## Exercise description
What lines of the material below include the string "linarith"? Copy all of them.
>>>>
import Summits.CriticalPhenomena.PercolationContinuityZ3.Theorems.PercNearOneGluingNoHeavyLowerTailGeometricMomentCIL
import Summits.CriticalPhenomena.PercolationContinuityZ3.Theorems.PercNearOneGluingNoHeavyLowerTailCILSmall
import HarnessLib

/-!
# `NoHeavyLowerTail` (stmt-CriticalPhenomena-4575) — CIL with a COMMON witness at every level gives the geometric-moment CIL
# (Abel summation), hence GM-CIL(1) for `|A| ≤ 3`

Support file (lead gen 4; `--supports stmt-CriticalPhenomena-4575`).  No definitions, no named facts, no sorries.
Notation as in `…GeometricMomentCIL.lean` (`L(v) = Σ_{j≥1} v^j P(N=j)`, `R_a(v) = Σ_{j≥0} v^j P(|π(a)|=j)`).

* `GeomMomentCIL.abel_lower` — summation by parts as an inequality: for an antitone nonnegative weight `a` and a sequence `e`
  whose partial sums are `≥ 0`, `a_k · Σ_{i≤k} e_i ≤ Σ_{i≤k} a_i e_i` (so the right side is `≥ 0`).
* `GeomMomentCIL.momentSum_le_of_commonWitness` — **if ONE relay `a` is a CIL witness at EVERY level**
  (`P(1 ≤ N ≤ j) ≤ P(|π(a)| ≤ j)` for `j = 1, …, |A|`) **then `L(v) ≤ R_a(v)` for every `v ∈ [0,1]`** (the hypothesis shape of
  `Theorems.noHeavyLowerTail_of_geometricMomentCIL` with `C = 1`).  The census of the lead memo (LEAD-GEN4 §5) shows a common
  witness exists in all but ≈ 1e-4 of random instances — this lemma is the formal bridge for those classes where it does.
* `geometricMomentCIL_of_card_le_three` — **GM-CIL(1) for `|A| ≤ 3`, every graph, every `v`**: the lonely-relay champion
  (`Theorems.cumulativeIsolation_level_one`, Kozma–Nitzan Lemma 2) is a witness at level 1, and every relay is a witness at the
  levels `j ≥ |A| − 1` (`Theorems.cumulativeIsolation_level_ge`).  (For `|A| = 3` this is the uniform-star-sink case of
  Kozma–Nitzan's Theorem 3, obtained here without Lemma 4.)
-/

noncomputable section

namespace Summit.CriticalPhenomena.PercolationContinuityZ3.Theorems

open MeasureTheory Set Literature.Probability.LatticeModels Literature.Probability.Percolation
open Summit.CriticalPhenomena.PercolationContinuityZ3.Theses.PercNearOneGluing
open scoped Classical BigOperators

namespace GeomMomentCIL

variable {n : ℕ}

/-- **Abel's inequality.**  If `a` is antitone and nonnegative and all partial sums `Σ_{i ≤ j} e_i` (`j ≤ k`) are `≥ 0`, then
`a_k · Σ_{i≤k} e_i ≤ Σ_{i≤k} a_i e_i`. -/
theorem abel_lower (a e : ℕ → ℝ) (ha : ∀ j, a (j + 1) ≤ a j) :
    ∀ k : ℕ, (∀ j ≤ k, 0 ≤ ∑ i ∈ Finset.range (j + 1), e i) →
      a k * ∑ i ∈ Finset.range (k + 1), e i ≤ ∑ i ∈ Finset.range (k + 1), a i * e i := by
  intro k
  induction k with
  | zero => intro _; simp
  | succ k ih =>
      intro hD
      have hDk : 0 ≤ ∑ i ∈ Finset.range (k + 1), e i := hD k (Nat.le_succ k)
      have ih' := ih fun j hj => hD j (hj.trans (Nat.le_succ k))
      rw [Finset.sum_range_succ (fun i => a i * e i), Finset.sum_range_succ e, mul_add]
      have h1 : a (k + 1) * ∑ i ∈ Finset.range (k + 1), e i ≤ a k * ∑ i ∈ Finset.range (k + 1), e i :=
        mul_le_mul_of_nonneg_right (ha k) hDk
      linarith

/-- **A common CIL witness at every level gives the geometric-moment inequality (constant `1`).**  For `ℕ`-valued
statistics `N, M ≤ k` on a probability space: if `μ{1 ≤ N ≤ j} ≤ μ{M ≤ j}` for every `1 ≤ j ≤ k`, then for `0 ≤ v ≤ 1`
`Σ_{j=1}^{k} v^j μ{N = j} ≤ Σ_{j=0}^{k} v^j μ{M = j}`. -/
theorem momentSum_le_of_commonWitness (μ : Measure (BondConfig (Fin n))) [IsProbabilityMeasure μ]
    (N M : BondConfig (Fin n) → ℕ) (k : ℕ) (v : ℝ) (hv0 : 0 ≤ v) (hv1 : v ≤ 1)
    (hCIL : ∀ j, 1 ≤ j → j ≤ k →
      μ.real {ω : BondConfig (Fin n) | 1 ≤ N ω ∧ N ω ≤ j} ≤ μ.real {ω : BondConfig (Fin n) | M ω ≤ j}) :
    ∑ j ∈ Finset.Icc 1 k, v ^ j * μ.real {ω : BondConfig (Fin n) | N ω = j} ≤
      ∑ j ∈ Finset.range (k + 1), v ^ j * μ.real {ω : BondConfig (Fin n) | M ω = j} := by
  -- the two level sequences, the `N`-side one with its `j = 0` term removed
  set x : ℕ → ℝ := fun j => if 1 ≤ j then μ.real {ω : BondConfig (Fin n) | N ω = j} else 0 with hx
  set y : ℕ → ℝ := fun j => μ.real {ω : BondConfig (Fin n) | M ω = j} with hy
  -- rewrite the left side over `range (k+1)`
  have hL : ∑ j ∈ Finset.Icc 1 k, v ^ j * μ.real {ω : BondConfig (Fin n) | N ω = j} =
      ∑ j ∈ Finset.range (k + 1), v ^ j * x j := by
    have hsplit : Finset.range (k + 1) = insert 0 (Finset.Icc 1 k) := by
      ext j; simp only [Finset.mem_range, Finset.mem_insert, Finset.mem_Icc]; omega
    rw [hsplit, Finset.sum_insert (by simp)]
    simp only [hx, show ¬ (1 ≤ 0) from by omega, if_false, mul_zero, zero_add]
    refine Finset.sum_congr rfl fun j hj => ?_
    rw [if_pos (Finset.mem_Icc.1 hj).1]
  rw [hL]
  -- partial sums: `Σ_{i≤j} x_i = μ{1 ≤ N ≤ j}` and `Σ_{i≤j} y_i = μ{M ≤ j}`
  have hX : ∀ j, ∑ i ∈ Finset.range (j + 1), x i = μ.real {ω : BondConfig (Fin n) | 1 ≤ N ω ∧ N ω ≤ j} := by
    intro j
    have h1 : ∑ i ∈ Finset.range (j + 1), x i =
        ∑ i ∈ (Finset.range (j + 1)).filter (fun i => 1 ≤ i), μ.real {ω : BondConfig (Fin n) | N ω = i} := by
      rw [Finset.sum_filter]
    rw [h1, sum_measureReal_level_eq μ N _]
    congr 1; ext ω
    simp only [Set.mem_setOf_eq, Finset.mem_filter, Finset.mem_range]
    omega
  have hY : ∀ j, ∑ i ∈ Finset.range (j + 1), y i = μ.real {ω : BondConfig (Fin n) | M ω ≤ j} := by
    intro j
    rw [show (∑ i ∈ Finset.range (j + 1), y i) =
        ∑ i ∈ Finset.range (j + 1), μ.real {ω : BondConfig (Fin n) | M ω = i} from rfl,
      sum_measureReal_level_eq μ M _]
    congr 1; ext ω
    simp only [Set.mem_setOf_eq, Finset.mem_range]
    omega
  -- Abel with `e = y − x`: partial sums `μ{M ≤ j} − μ{1 ≤ N ≤ j} ≥ 0`
  have hD : ∀ j ≤ k, 0 ≤ ∑ i ∈ Finset.range (j + 1), (y i - x i) := by
    intro j hj
    rw [Finset.sum_sub_distrib, hX, hY]
    rcases Nat.eq_zero_or_pos j with rfl | hj1
    · -- level 0: the `N`-event is empty
      have h0 : {ω : BondConfig (Fin n) | 1 ≤ N ω ∧ N ω ≤ 0} = ∅ := by
        ext ω; simp only [Set.mem_setOf_eq, Set.mem_empty_iff_false, iff_false]; omega
      rw [h0, measureReal_empty, sub_zero]
      exact measureReal_nonneg
    · linarith [hCIL j hj1 hj]
  have habel := abel_lower (fun j => v ^ j) (fun i => y i - x i)
    (fun j => by simpa [pow_succ] using mul_le_of_le_one_right (pow_nonneg hv0 j) hv1) k hD
  have hk0 : 0 ≤ (v ^ k) * ∑ i ∈ Finset.range (k + 1), (y i - x i) :=
    mul_nonneg (pow_nonneg hv0 k) (hD k le_rfl)
  have hsum : ∑ i ∈ Finset.range (k + 1), v ^ i * (y i - x i) =
      ∑ i ∈ Finset.range (k + 1), v ^ i * y i - ∑ i ∈ Finset.range (k + 1), v ^ i * x i := by
    rw [← Finset.sum_sub_distrib]
    refine Finset.sum_congr rfl fun i _ => ?_
    ring
  have := hk0.trans habel
  rw [hsum] at this
  linarith

end GeomMomentCIL

open GeomMomentCIL in
/-- **GM-CIL(1) for `|A| ≤ 3` (every graph, every `v ∈ [0,1]`).**  The lonely-relay champion is a CIL witness at level 1
(`Theorems.cumulativeIsolation_level_one`) and every relay is a witness at levels `j ≥ |A| − 1`
(`Theorems.cumulativeIsolation_level_ge`); with `|A| ≤ 3` these are all levels, and `momentSum_le_of_commonWitness` concludes.
[this work] -/
theorem geometricMomentCIL_of_card_le_three {n : ℕ} (w : Sym2 (Fin n) → unitInterval)
    (A : Finset (Fin n)) (o : Fin n) (v : ℝ) (hv0 : 0 ≤ v) (hv1 : v ≤ 1) (hA : A.Nonempty)
    (hA3 : A.card ≤ 3) :
    ∃ a ∈ A, ∑ j ∈ Finset.Icc 1 A.card, v ^ j * (prodBernoulli w).real {ω : BondConfig (Fin n) |
        (A.filter fun x => ω ∈ openConn o x).card = j} ≤
      ∑ j ∈ Finset.range (A.card + 1), v ^ j * (prodBernoulli w).real {ω : BondConfig (Fin n) |
        (A.filter fun x => ω ∈ openConn a x).card = j} := by
  obtain ⟨a, ha, h1⟩ := cumulativeIsolation_level_one w A o hA
  refine ⟨a, ha, momentSum_le_of_commonWitness (prodBernoulli w)
    (fun ω => (A.filter fun x => ω ∈ openConn o x).card)
    (fun ω => (A.filter fun x => ω ∈ openConn a x).card) A.card v hv0 hv1 fun j hj1 hjk => ?_⟩
  rcases Nat.lt_or_ge j 2 with hj2 | hj2
  · -- level 1
    have hj : j = 1 := by omega
    subst hj
    exact h1
  · -- levels `j ≥ 2 ≥ |A| − 1`
    exact cumulativeIsolation_level_ge w A o a j (by omega)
<<<<
## Solution to the exercise
      linarith
    · linarith [hCIL j hj1 hj]
  linarith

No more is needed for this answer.